Records provided section start
import Mathlib
import Summits.Ventures.HodgeRepro.Tier4.Common.SettingOfData
import Summits.Ventures.HodgeRepro.Tier4.Common.L1Convolution
import Summits.Ventures.HodgeRepro.Tier4.Line1.SecondCountableGA
import Summits.Ventures.HodgeRepro.Tier4.Line1.RtfGeometric
import Summits.Ventures.HodgeRepro.Tier4.Line4.LatticeCount
import Summits.Ventures.HodgeRepro.Tier4.Line4.KernelL1

/-!
# Tier4/Line4/GeometricBridgeL1 — the adelic bridge `Jc = J` for an `L¹` test function

Blind re-derivation cell `pub-hodge-repro`, Tier 4 «prove the step» (README §9–§10), seat t4-L4-p2 (prover, LINE L4,
gen 4; C-L4-KERNELL1 (K6), S14853).  Tree path `lean/Summits/Ventures/HodgeRepro/Tier4/Line4/GeometricBridgeL1.lean`.
Mathlib-level; no literature; no `def`.

`GeometricBridge.Jc_eq_J` (this seat, gen 2) identifies the `periodLin`-defined distribution `R.Jc f` of `Common/AdelicRTF`
with L1's iterated set integral `S.J R.chi R.chi' f` on `Setting.ofAdelicData`, for a COMPACTLY SUPPORTED `f` (the kernel is
a finite sum there).  After F-L4-PSEUDO-VACUOUS (census §12.15) the line's first test function is only integrable at `w₀`;
this module is the same identity for a continuous `f` whose Poincaré series satisfies the (α)-form uniform bound of
S14790 / (R-12) — the kernel is then strongly measurable and bounded on `closure D_T × closure D_{T′}` (`KernelL1`), so both
integrands of `Jc` are integrable and `periodLin_eq_integral` applies twice.  `Jc_eq_J_of_isTestL1_conv` is the instance
the line consumes: `f = f₁ ⋆ f₂` with `f₁ ∈ L¹` (`Common.IsTestL1`) and `f₂` a test function, the bound being
`LatticeCount.poincareUniform_conv_of_isTestL1`.  `U(W)(𝔸)` is second countable (`secondCountable_GA`) and `U(W)(k)` is
countable (`rationalPoints_countable`), as `KernelL1` asks.

Nothing here says anything about the status of the Hodge conjecture for CM abelian varieties, which is NOT proved
(HC_CM is NOT proved by anyone in this repository).
-/

set_option autoImplicit false

noncomputable section

namespace Summit.Ventures.HodgeRepro.Tier4.Line4

open Summit.Ventures.HodgeRepro.Tier4.Common Summit.Ventures.HodgeRepro.Tier4.Line1 MeasureTheory NumberField
  Topology Filter

section BridgeL1

variable {k : Type} [Field k] [NumberField k] (W : PlaneData k) [MeasurableSpace (GA W)] [BorelSpace (GA W)]
  (R : RTFData W) (μ : Measure (GA W)) [μ.IsHaarMeasure] [R.μT.IsHaarMeasure] [R.μT'.IsHaarMeasure]
  (DG : Set (GA W)) (fdG : IsFundamentalDomain (rationalPoints W) DG μ) (compG : IsCompact (closure DG))
  (compT : IsCompact (closure R.DT)) (compT' : IsCompact (closure R.DT'))

/-- **`Jc = J` for a continuous `f` with the (α)-form Poincaré bound** (the `L¹` twin of `GeometricBridge.Jc_eq_J`):
both integrands of `R.Jc f` are integrable (`KernelL1`: the kernel is strongly measurable and bounded on the closures of
the toric domains), so the two `periodLin`s are the two set integrals of `S.J`. -/
theorem Jc_eq_J_of_poincareUniform (hc : Continuous R.chi) (hu : ∀ a, ‖R.chi a‖ = 1) (hc' : Continuous R.chi')
    (hu' : ∀ a, ‖R.chi' a‖ = 1) {f : GA W → ℂ} (hf : Continuous f)
    (hP : ∀ C₁ C₂ : Set (GA W), IsCompact C₁ → IsCompact C₂ → ∃ M : ℝ, ∀ x ∈ C₁, ∀ y ∈ C₂,
      Summable (fun γ : rationalPoints W => ‖f (x⁻¹ * γ * y)‖) ∧
        ∑' γ : rationalPoints W, ‖f (x⁻¹ * γ * y)‖ ≤ M) :
    R.Jc f = (Setting.ofAdelicData W R μ DG fdG compG compT compT').J R.chi R.chi' f := by
  set S := Setting.ofAdelicData W R μ DG fdG compG compT compT' with hS
  haveI : SecondCountableTopology (GA W) := secondCountable_GA W
  haveI : Countable S.Gk := rationalPoints_countable W
  have hP' : ∀ C₁ C₂ : Set (GA W), IsCompact C₁ → IsCompact C₂ → ∃ M : ℝ, ∀ x ∈ C₁, ∀ y ∈ C₂,
      Summable (fun γ : S.Gk => ‖f (x⁻¹ * γ * y)‖) ∧ ∑' γ : S.Gk, ‖f (x⁻¹ * γ * y)‖ ≤ M := hP
  -- the inner period is the inner integral, for `t ∈ closure D_T`
  have hinner : ∀ t ∈ closure S.DT,
      Integrable (fun t' : torusT' W => R.chi'conj t' * kernel W f (t : GA W) (t' : GA W))
        (R.μT'.restrict R.DT') := by
    intro t ht
    have h := integrableOn_kernel_mul_DT' S hf hP' (fun _ => (1 : ℂ)) hc' hu' ht
    refine h.congr (Eventually.of_forall fun t' => ?_)
    show S.kernel f t t' * 1 * starRingEnd ℂ (R.chi' t') = R.chi'conj t' * S.kernel f t t'
    unfold RTFData.chi'conj
    ring
  have hinnerEq : ∀ t ∈ closure S.DT,
      R.periodT'conj (fun t' : torusT' W => kernel W f (t : GA W) (t' : GA W)) =
        ∫ t' in R.DT', R.chi'conj t' * kernel W f (t : GA W) (t' : GA W) ∂(R.μT') := by
    intro t ht
    unfold RTFData.periodT'conj
    exact periodLin_eq_integral W R.μT' R.DT' R.chi'conj (hinner t ht)
  -- the outer integrand is integrable on `D_T`
  have houter : Integrable (fun t : torusT W => R.chi t *
      R.periodT'conj (fun t' : torusT' W => kernel W f (t : GA W) (t' : GA W))) (R.μT.restrict R.DT) := by
    have h := integrableOn_integral_kernel_mul_DT S hf hP' hc hu hc' hu'
    refine h.congr ?_
    refine ae_restrict_of_ae_restrict_of_subset subset_closure ?_
    rw [ae_restrict_iff' isClosed_closure.measurableSet]
    refine Eventually.of_forall fun t ht => ?_
    show ∫ t' in S.DT', S.kernel f t t' * R.chi t * starRingEnd ℂ (R.chi' t') ∂S.μT' =
      R.chi t * R.periodT'conj (fun t' : torusT' W => kernel W f (t : GA W) (t' : GA W))
    rw [hinnerEq t ht, ← integral_const_mul]
    congr 1
    funext t'
    unfold RTFData.chi'conj
    show S.kernel f t t' * R.chi t * starRingEnd ℂ (R.chi' t') = R.chi t * (starRingEnd ℂ (R.chi' t') * S.kernel f t t')
    ring
  -- assemble
  unfold RTFData.Jc RTFData.periodT
  rw [periodLin_eq_integral W R.μT R.DT R.chi houter]
  show _ = ∫ t in S.DT, ∫ t' in S.DT', S.kernel f t t' * R.chi t * starRingEnd ℂ (R.chi' t') ∂S.μT' ∂S.μT
  apply RTF.Geometric.setIntegral_congr_of_eqOn_closure
  intro t ht
  beta_reduce
  rw [hinnerEq t ht, ← integral_const_mul]
  apply RTF.Geometric.setIntegral_congr_of_eqOn_closure
  intro t' _
  beta_reduce
  show R.chi t * (R.chi'conj t' * S.kernel f t t') = S.kernel f t t' * R.chi t * starRingEnd ℂ (R.chi' t')
  unfold RTFData.chi'conj
  ring

/-- **`Jc = J` for `f = f₁ ⋆ f₂`, `f₁ ∈ L¹`, `f₂ ∈ C_c`** — the instance the line consumes after F-L4-PSEUDO-VACUOUS
(the first test function is integrable, not compactly supported, at `w₀`); the Poincaré bound is
`LatticeCount.poincareUniform_conv_of_isTestL1`, the continuity `Common.continuous_conv_of_integrable_of_isTest`. -/
theorem Jc_eq_J_of_isTestL1_conv (hc : Continuous R.chi) (hu : ∀ a, ‖R.chi a‖ = 1) (hc' : Continuous R.chi')
    (hu' : ∀ a, ‖R.chi' a‖ = 1) {f₁ f₂ : GA W → ℂ}
    (h₁ : IsTestL1 (Setting.ofAdelicData W R μ DG fdG compG compT compT') f₁) (h₂ : RTF.IsTest f₂) :
    R.Jc ((Setting.ofAdelicData W R μ DG fdG compG compT compT').conv f₁ f₂) =
      (Setting.ofAdelicData W R μ DG fdG compG compT compT').J R.chi R.chi'
        ((Setting.ofAdelicData W R μ DG fdG compG compT compT').conv f₁ f₂) := by
  set S := Setting.ofAdelicData W R μ DG fdG compG compT compT' with hS
  haveI : SecondCountableTopology (GA W) := secondCountable_GA W
  exact Jc_eq_J_of_poincareUniform W R μ DG fdG compG compT compT' hc hu hc' hu'
    (continuous_conv_of_integrable_of_isTest S h₁.1 h₁.2 h₂) (poincareUniform_conv_of_isTestL1 S h₁ h₂)

end BridgeL1

end Summit.Ventures.HodgeRepro.Tier4.Line4

end
import Summits.MatrixMultiplication.OmegaCensus.STPPVosperCoverSearchW
import Summits.MatrixMultiplication.OmegaCensus.STPPVosperSlackOneCoverSteps

/-!
# ω-census (abelian STPP census): words-cover rows for `{(2,2,3),(3,4,2),(4,3,2)} ⊄ ℤ₅₉` — case α₂, `j = 30`, `ℓ₁ = 7` (kernel computations)

HONEST FRAMING (pub-omega census; verbatim): lottery ticket; floor = certified bounds/negative ranges.
Census STRUCTURE (seat pub-omega-stpp-2 gen 25, 2026-08-28), family (b2).  Row file for the kill of the `ℤ₅₉` leaf `{(2,2,3),(3,4,2),(4,3,2)}` by the slack-1
law for `a = 2` WITH WORDS (`no_isSTPP_of_slack_one_coverW_prime_a2`, `STPPVosperSlackOneCoverLawA2W.lean`): reading `(a,b,c) = (2,4,3)` at the `(4,3,2)` block of
the family `(C, A, B)`, other blocks `(2,3,4)`, `(3,2,2)` (searched big block first), `(z, L, vol, m, n) = (14, 16, 24, 17, 41)`, word target `{0, ±1, ±2, ±3}`,
survivors `29, 30 = ±2⁻¹` in cases α₂ and β.  The PLAIN cover stage does not close this leaf (exact covers exist); the Def-5.1 words among the two other blocks
do: every search below is `coverSearchW` (`STPPVosperCoverSearchW.lean`) run Z-FIRST (sizes `(3,2,4),(2,3,2)`), ≈ 1.3–1.6·10⁶ mirror steps ≈ 35–45 s each in the
kernel (python mirror HOME `pub-omega-stpp-2-g25/code/pilot/cover_wfull.py`).  Nothing here is progress on `ω`.
-/

namespace Summit.MatrixMultiplication.OmegaCensus.CubeNB

/-- Case α₂, `j = 30`, `ℓ₁ = 7`, offset `δ = 4`: the Z-first words search fails. [folklore] -/
theorem cw342_a2_j30_l7_d4 : coverSearchW 59 (List.range 14) (twoRunVals 59 30 7 4 16) [(3, 2, 4), (2, 3, 2)] = false := by
  decide +kernel

/-- Case α₂, `j = 30`, `ℓ₁ = 7`, offset `δ = 8`: the Z-first words search fails. [folklore] -/
theorem cw342_a2_j30_l7_d8 : coverSearchW 59 (List.range 14) (twoRunVals 59 30 7 8 16) [(3, 2, 4), (2, 3, 2)] = false := by
  decide +kernel

/-- Case α₂, `j = 30`, `ℓ₁ = 7`, offset `δ = 50`: the Z-first words search fails. [folklore] -/
theorem cw342_a2_j30_l7_d50 : coverSearchW 59 (List.range 14) (twoRunVals 59 30 7 50 16) [(3, 2, 4), (2, 3, 2)] = false := by
  decide +kernel

/-- Case α₂, `j = 30`, `ℓ₁ = 7`, offset `δ = 54`: the Z-first words search fails. [folklore] -/
theorem cw342_a2_j30_l7_d54 : coverSearchW 59 (List.range 14) (twoRunVals 59 30 7 54 16) [(3, 2, 4), (2, 3, 2)] = false := by
  decide +kernel

end Summit.MatrixMultiplication.OmegaCensus.CubeNB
Records provided section end
- **Work to be completed**: Within the data above, the span starting at the line containing "the toric domains), so" and ending at the line containing "(hf : Continuous f)" is to be retyped exactly, with no other lines.

- **The completed task**:
the toric domains), so the two `periodLin`s are the two set integrals of `S.J`. -/
theorem Jc_eq_J_of_poincareUniform (hc : Continuous R.chi) (hu : ∀ a, ‖R.chi a‖ = 1) (hc' : Continuous R.chi')
    (hu' : ∀ a, ‖R.chi' a‖ = 1) {f : GA W → ℂ} (hf : Continuous f)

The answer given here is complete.